/-- **Tails of absolutely convergent prime sums**: if `|a(p)| ≤ M/p²` at primes then
`|∑_{p ≤ N'} a(p) − ∑_{p ≤ N} a(p)| ≤ 2M/N` for `1 ≤ N ≤ N'` (`∑_{n > N} 1/n² ≤ 2/(N+1)`,
Mathlib `sum_Ioo_inv_sq_le`). [folklore] -/
theorem abs_sum_primesLE_sub_sum_primesLE_le {a : ℕ → ℝ} {M : ℝ}
    (ha : ∀ p : ℕ, p.Prime → |a p| ≤ M / (p : ℝ) ^ 2) {N N' : ℕ} (hN : 1 ≤ N) (hNN' : N ≤ N') :
    |∑ p ∈ Nat.primesLE N', a p - ∑ p ∈ Nat.primesLE N, a p| ≤ 2 * M / N := by
  have hM : 0 ≤ M := by
    have h := (abs_nonneg _).trans (ha 2 Nat.prime_two)
    rw [le_div_iff₀ (by positivity), zero_mul] at h
    exact h
  have hsub : Nat.primesLE N ⊆ Nat.primesLE N' := Nat.primesLE_mono hNN'
  rw [← sum_sdiff hsub, add_sub_cancel_right]
  have hdiff : Nat.primesLE N' \ Nat.primesLE N ⊆ Ioc N N' := by
    intro p hp
    obtain ⟨hp1, hp2⟩ := mem_sdiff.mp hp
    obtain ⟨hpN', hpp⟩ := Nat.mem_primesLE.mp hp1
    have hnot : ¬ p ≤ N := fun h => hp2 (Nat.mem_primesLE.mpr ⟨h, hpp⟩)
    exact mem_Ioc.mpr ⟨not_le.mp hnot, hpN'⟩
  have hN0 : (0 : ℝ) < N := by exact_mod_cast hN
  calc |∑ p ∈ Nat.primesLE N' \ Nat.primesLE N, a p|
      ≤ ∑ p ∈ Nat.primesLE N' \ Nat.primesLE N, |a p| := abs_sum_le_sum_abs _ _
    _ ≤ ∑ p ∈ Nat.primesLE N' \ Nat.primesLE N, M * ((p : ℝ) ^ 2)⁻¹ := by
        refine sum_le_sum fun p hp => ?_
        rw [← div_eq_mul_inv]
        exact ha p (Nat.mem_primesLE.mp (mem_sdiff.mp hp).1).2
    _ ≤ ∑ n ∈ Ioc N N', M * ((n : ℝ) ^ 2)⁻¹ :=
        sum_le_sum_of_subset_of_nonneg hdiff fun n _ _ => by positivity
    _ ≤ ∑ n ∈ Ioo N (N' + 1), M * ((n : ℝ) ^ 2)⁻¹ := by
        refine sum_le_sum_of_subset_of_nonneg (fun n hn => ?_) fun n _ _ => by positivity
        rw [mem_Ioc] at hn
        rw [mem_Ioo]
        omega
    _ = M * ∑ n ∈ Ioo N (N' + 1), ((n : ℝ) ^ 2)⁻¹ := by rw [mul_sum]
    _ ≤ M * (2 / (N + 1)) := mul_le_mul_of_nonneg_left (sum_Ioo_inv_sq_le N (N' + 1)) hM
    _ ≤ M * (2 / N) := by
        refine mul_le_mul_of_nonneg_left ?_ hM
        exact div_le_div_of_nonneg_left (by norm_num) hN0 (by linarith)
    _ = 2 * M / N := by ring

/-- **Absolutely convergent prime sums, with tail bound**: if `|a(p)| ≤ M/p²` at primes then
`∑_{p ≤ N} a(p)` converges, to `T` say, and `|T − ∑_{p ≤ N} a(p)| ≤ 2M/N` for `N ≥ 1`.
[folklore] -/
theorem exists_tendsto_sum_primesLE_of_abs_le {a : ℕ → ℝ} {M : ℝ}
    (ha : ∀ p : ℕ, p.Prime → |a p| ≤ M / (p : ℝ) ^ 2) :
    ∃ T : ℝ, Tendsto (fun N => ∑ p ∈ Nat.primesLE N, a p) atTop (𝓝 T) ∧
      ∀ N : ℕ, 1 ≤ N → |T - ∑ p ∈ Nat.primesLE N, a p| ≤ 2 * M / N := by
  set U : ℕ → ℝ := fun N => ∑ p ∈ Nat.primesLE N, a p with hU
  have hM : 0 ≤ 2 * M := by
    have h := abs_sum_primesLE_sub_sum_primesLE_le ha le_rfl (le_refl 1)
    rw [sub_self, abs_zero, Nat.cast_one, div_one] at h
    exact h
  have hcauchy : CauchySeq U := by
    refine Metric.cauchySeq_iff'.mpr fun ε hε => ?_
    obtain ⟨N, hN⟩ := exists_nat_gt ((2 * M + 1) / ε)
    refine ⟨max N 1, fun n hn => ?_⟩
    have h1 : 1 ≤ max N 1 := le_max_right _ _
    have hM0 : (0 : ℝ) < ((max N 1 : ℕ) : ℝ) := by exact_mod_cast h1
    have hM' : (2 * M + 1) / ε < ((max N 1 : ℕ) : ℝ) :=
      hN.trans_le (Nat.cast_le.mpr (le_max_left N 1))
    have hMε : (2 * M) / ((max N 1 : ℕ) : ℝ) < ε := by
      rw [div_lt_iff₀ hε] at hM'
      rw [div_lt_iff₀ hM0]
      nlinarith [mul_comm ε ((max N 1 : ℕ) : ℝ)]
    rw [Real.dist_eq]
    exact (abs_sum_primesLE_sub_sum_primesLE_le ha h1 hn).trans_lt hMε
  obtain ⟨T, hT⟩ := cauchySeq_tendsto_of_complete hcauchy
  refine ⟨T, hT, fun N hN => ?_⟩
  have hlim : Tendsto (fun N' => |U N' - U N|) atTop (𝓝 |T - U N|) :=
    (continuous_abs.tendsto _).comp (hT.sub_const _)
  exact le_of_tendsto hlim (Filter.eventually_atTop.mpr ⟨N, fun N' hN' =>
    abs_sum_primesLE_sub_sum_primesLE_le ha hN hN'⟩)

end FriedlanderIwaniecPrimes

open FriedlanderIwaniecPrimes in
/-- **Mertens' theorem with rate for any perturbation of `ρ(p)/p` by `O(1/p²)`**: if
`|w(p) − ρ(p)/p| ≤ M/p²` at all primes, then there are `c, K` with
`|∑_{p ≤ y} w(p) − (log log y + c)| ≤ K (log y)^{-10}` for all `y ≥ 2`
(`sum_primesLE_fiRho_div_eq` plus the absolutely convergent part
`exists_tendsto_sum_primesLE_of_abs_le`, whose tail `2M/⌊y⌋ ≤ 4M/y` is `≤ 4M · 10^{10}/(log y)^{10}`,
`FriedlanderIwaniecPrimesSquarefree.log_pow_ten_le`).
Used below with `w = g` (FI's density (3.16)); it applies verbatim to the density
`g'(p) = (g(p) − g(p²))/(1 − g(p²))` of the squarefree-supported sequence `μ²(n) a_n`
(`FriedlanderIwaniecPrimesSquarefree`, `|g(p) − g'(p)| ≤ g(p²) ≪ 1/p²`). [folklore] -/
theorem sum_primesLE_eq_loglog_of_abs_sub_fiRho_div_le {w : ℕ → ℝ} {M : ℝ}
    (hw : ∀ p : ℕ, p.Prime → |w p - (fiRho p : ℝ) / p| ≤ M / (p : ℝ) ^ 2) :
    ∃ c K : ℝ, ∀ y : ℝ, 2 ≤ y →
      |(∑ p ∈ Nat.primesLE ⌊y⌋₊, w p) - (Real.log (Real.log y) + c)| ≤ K / Real.log y ^ 10 := by
  obtain ⟨c₁, C₁, h₁⟩ := sum_primesLE_fiRho_div_eq 9
  obtain ⟨T, -, hT⟩ := exists_tendsto_sum_primesLE_of_abs_le hw
  have hM : 0 ≤ 2 * M := by
    have h := hT 1 le_rfl
    rw [Nat.cast_one, div_one] at h
    exact (abs_nonneg _).trans h
  refine ⟨c₁ + T, C₁ + 4 * M * 10 ^ 10, fun y hy => ?_⟩
  have hy0 : 0 < y := by linarith
  have hy1 : 1 ≤ y := by linarith
  have hL : 0 < Real.log y := Real.log_pos (by linarith)
  have hmain : |∑ p ∈ Nat.primesLE ⌊y⌋₊, (fiRho p : ℝ) / p - (Real.log (Real.log y) + c₁)| ≤
      C₁ / Real.log y ^ 10 := h₁ y hy
  set N := ⌊y⌋₊ with hN
  have hN2 : 2 ≤ N := Nat.le_floor (by simpa using hy)
  have hN1 : 1 ≤ N := by omega
  -- the decomposition `∑ w(p) = ∑ ρ(p)/p + ∑ (w(p) − ρ(p)/p)`
  have hsum : ∑ p ∈ Nat.primesLE N, w p =
      ∑ p ∈ Nat.primesLE N, (fiRho p : ℝ) / p +
        ∑ p ∈ Nat.primesLE N, (w p - (fiRho p : ℝ) / p) := by
    rw [← sum_add_distrib]
    exact sum_congr rfl fun p _ => by ring
  have htail := hT N hN1
  -- `2M/N ≤ 4M/y ≤ 4M · 10^10/(log y)^10`
  have hNy : y ≤ 2 * N := by
    have h1 : y < N + 1 := Nat.lt_floor_add_one y
    have h2 : (2 : ℝ) ≤ N := by exact_mod_cast hN2
    linarith
  have hN0 : (0 : ℝ) < N := by exact_mod_cast (by omega : 0 < N)
  have htail' : |T - ∑ p ∈ Nat.primesLE N, (w p - (fiRho p : ℝ) / p)| ≤
      4 * M * 10 ^ 10 / Real.log y ^ 10 := by
    refine htail.trans ?_
    rw [div_le_div_iff₀ hN0 (by positivity)]
    have h10 := FriedlanderIwaniecPrimesSquarefree.log_pow_ten_le hy1
    have h1 : Real.log y ^ 10 ≤ (10 : ℝ) ^ 10 * (2 * N) :=
      h10.trans (mul_le_mul_of_nonneg_left hNy (by positivity))
    calc 2 * M * Real.log y ^ 10 ≤ 2 * M * ((10 : ℝ) ^ 10 * (2 * N)) :=
          mul_le_mul_of_nonneg_left h1 hM
      _ = 4 * M * 10 ^ 10 * N := by ring
  have heq : ∑ p ∈ Nat.primesLE N, w p - (Real.log (Real.log y) + (c₁ + T)) =
      (∑ p ∈ Nat.primesLE N, (fiRho p : ℝ) / p - (Real.log (Real.log y) + c₁)) -
        (T - ∑ p ∈ Nat.primesLE N, (w p - (fiRho p : ℝ) / p)) := by
    rw [hsum]
    ring
  rw [heq]
  calc |(∑ p ∈ Nat.primesLE N, (fiRho p : ℝ) / p - (Real.log (Real.log y) + c₁)) -
        (T - ∑ p ∈ Nat.primesLE N, (w p - (fiRho p : ℝ) / p))|
      ≤ |∑ p ∈ Nat.primesLE N, (fiRho p : ℝ) / p - (Real.log (Real.log y) + c₁)| +
        |T - ∑ p ∈ Nat.primesLE N, (w p - (fiRho p : ℝ) / p)| := abs_sub _ _
    _ ≤ C₁ / Real.log y ^ 10 + 4 * M * 10 ^ 10 / Real.log y ^ 10 :=
        add_le_add hmain htail'
    _ = (C₁ + 4 * M * 10 ^ 10) / Real.log y ^ 10 := by ring

open FriedlanderIwaniecPrimes in
/-- **(2.7) for the density (3.16), PROVED** (FI §3, after Prop. 3.5: "The asymptotic formula
(2.7) is derived from the Prime Number Theorem for the primes in residue classes modulo four"):
there are `c, K` with `|∑_{p ≤ y} g(p) − (log log y + c)| ≤ K (log y)^{-10}` for all `y ≥ 2`.
Proof: `g(p) = ρ(p)/p − χ₄(p)/p²` (`fiDensity_prime_eq_fiRho_div_sub`), so `|g(p) − ρ(p)/p| ≤ 1/p²`,
and `sum_primesLE_eq_loglog_of_abs_sub_fiRho_div_le` (the prime number theorem modulo `4` via the
prime ideal theorem for `ℚ(i)`, plus an absolutely convergent tail).
[cite: FriedlanderIwaniecAnnals1998, §3, paragraph after Proposition 3.5, hypothesis (2.7)] -/
theorem FriedlanderIwaniec1998_hyp27_holds : FriedlanderIwaniec1998_hyp27 := by
  refine sum_primesLE_eq_loglog_of_abs_sub_fiRho_div_le (M := 1) fun p hp => ?_
  have hp0 : (0 : ℝ) < p := by exact_mod_cast hp.pos
  rw [fiDensity_prime_eq_fiRho_div_sub hp, sub_sub_cancel_left, abs_neg, abs_div,
    abs_of_pos (by positivity : (0 : ℝ) < (p : ℝ) ^ 2)]
  exact div_le_div_of_nonneg_right (abs_chi4R_le_one p) (by positivity)

/-! ### parity.S17 from the three deep inputs -/

/-- **The sieve hypotheses for `a_n` from the two FI propositions**: Propositions 3.5 and 4.1
give `B > 0` such that `a_n = #{(a, c) : a² + c⁴ = n}` satisfies (2.1)–(2.15) (with the cubefree
(2.8)) — `fiSieveSeq_hypothesesCubefree` of `FriedlanderIwaniecPrimesCrudeBound` with its
hypothesis (2.7) now discharged by `FriedlanderIwaniec1998_hyp27_holds`.
[cite: FriedlanderIwaniecAnnals1998, §§2–4] -/
theorem fiSieveSeq_hypothesesCubefree' (h35 : FriedlanderIwaniec1998_prop35)
    (h41 : FriedlanderIwaniec1998_prop41) :
    ∃ B : ℝ, 0 < B ∧ fiSieveSeq.FI1998SieveHypothesesCubefree FriedlanderIwaniecPrimes.fiLevel
      (fun x => Real.log x ^ B) (fun x => x ^ FriedlanderIwaniecPrimes.fiEps)
      FriedlanderIwaniecPrimes.fiP :=
  fiSieveSeq_hypothesesCubefree h35 h41 FriedlanderIwaniec1998_hyp27_holds

/-- **parity.S17 from exactly the three deep inputs of Friedlander–Iwaniec's proof**:
Proposition 2.1 in the form its proof consumes (the asymptotic sieve for primes,
`FriedlanderIwaniec1998_prop21_consumed`), Proposition 3.5 (the level of distribution of `a_n`)
and Proposition 4.1 (the bilinear form bound, §§4–26) imply
`∑∑_{a² + b⁴ ≤ x} Λ(a² + b⁴) ∼ 4π⁻¹κ x^{3/4}` (`friedlanderIwaniecSum_isEquivalent`). Everything
else in FI §§1–4 — (4.2), (4.8), (2.1)–(2.8) including (2.7), the cubefree (2.8) and the divisor
moment (2.8′), and the deduction of (1.1) — is proved in the tree.
[cite: FriedlanderIwaniecAnnals1998, Theorem 1 via Propositions 2.1, 3.5, 4.1] -/
theorem friedlanderIwaniecSum_isEquivalent_of_deepInputs
    (h21 : FriedlanderIwaniec1998_prop21_consumed) (h35 : FriedlanderIwaniec1998_prop35)
    (h41 : FriedlanderIwaniec1998_prop41) : friedlanderIwaniecSum_isEquivalent :=
  friedlanderIwaniecSum_isEquivalent_of_consumedInputs h21 h35 h41 FriedlanderIwaniec1998_hyp27_holds

/-- **(4.7) from the three deep inputs** (`S(x) = ∑_{p ≤ x} a_p log p ∼ (16κ/π) x^{3/4}` with the
relative error `O(log log x/log x)`, `FriedlanderIwaniec1998_primeSum_asymp`).
[cite: FriedlanderIwaniecAnnals1998, (4.7)] -/
theorem FriedlanderIwaniec1998_primeSum_asymp_of_deepInputs
    (h21 : FriedlanderIwaniec1998_prop21_consumed) (h35 : FriedlanderIwaniec1998_prop35)
    (h41 : FriedlanderIwaniec1998_prop41) : FriedlanderIwaniec1998_primeSum_asymp :=
  FriedlanderIwaniec1998_primeSum_asymp_of_consumedInputs h21 h35 h41
    FriedlanderIwaniec1998_hyp27_holds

******

## YOUR OBJECTIVE:
For this exercise, output exactly the lines above from the line with "fiSieveSeq_hypothesesCubefree h35 h41" to the line with "Proposition 2.1 in", counting both, and leave out the rest.

## SOLUTION TO THE EXERCISE:
  fiSieveSeq_hypothesesCubefree h35 h41 FriedlanderIwaniec1998_hyp27_holds

/-- **parity.S17 from exactly the three deep inputs of Friedlander–Iwaniec's proof**:
Proposition 2.1 in the form its proof consumes (the asymptotic sieve for primes,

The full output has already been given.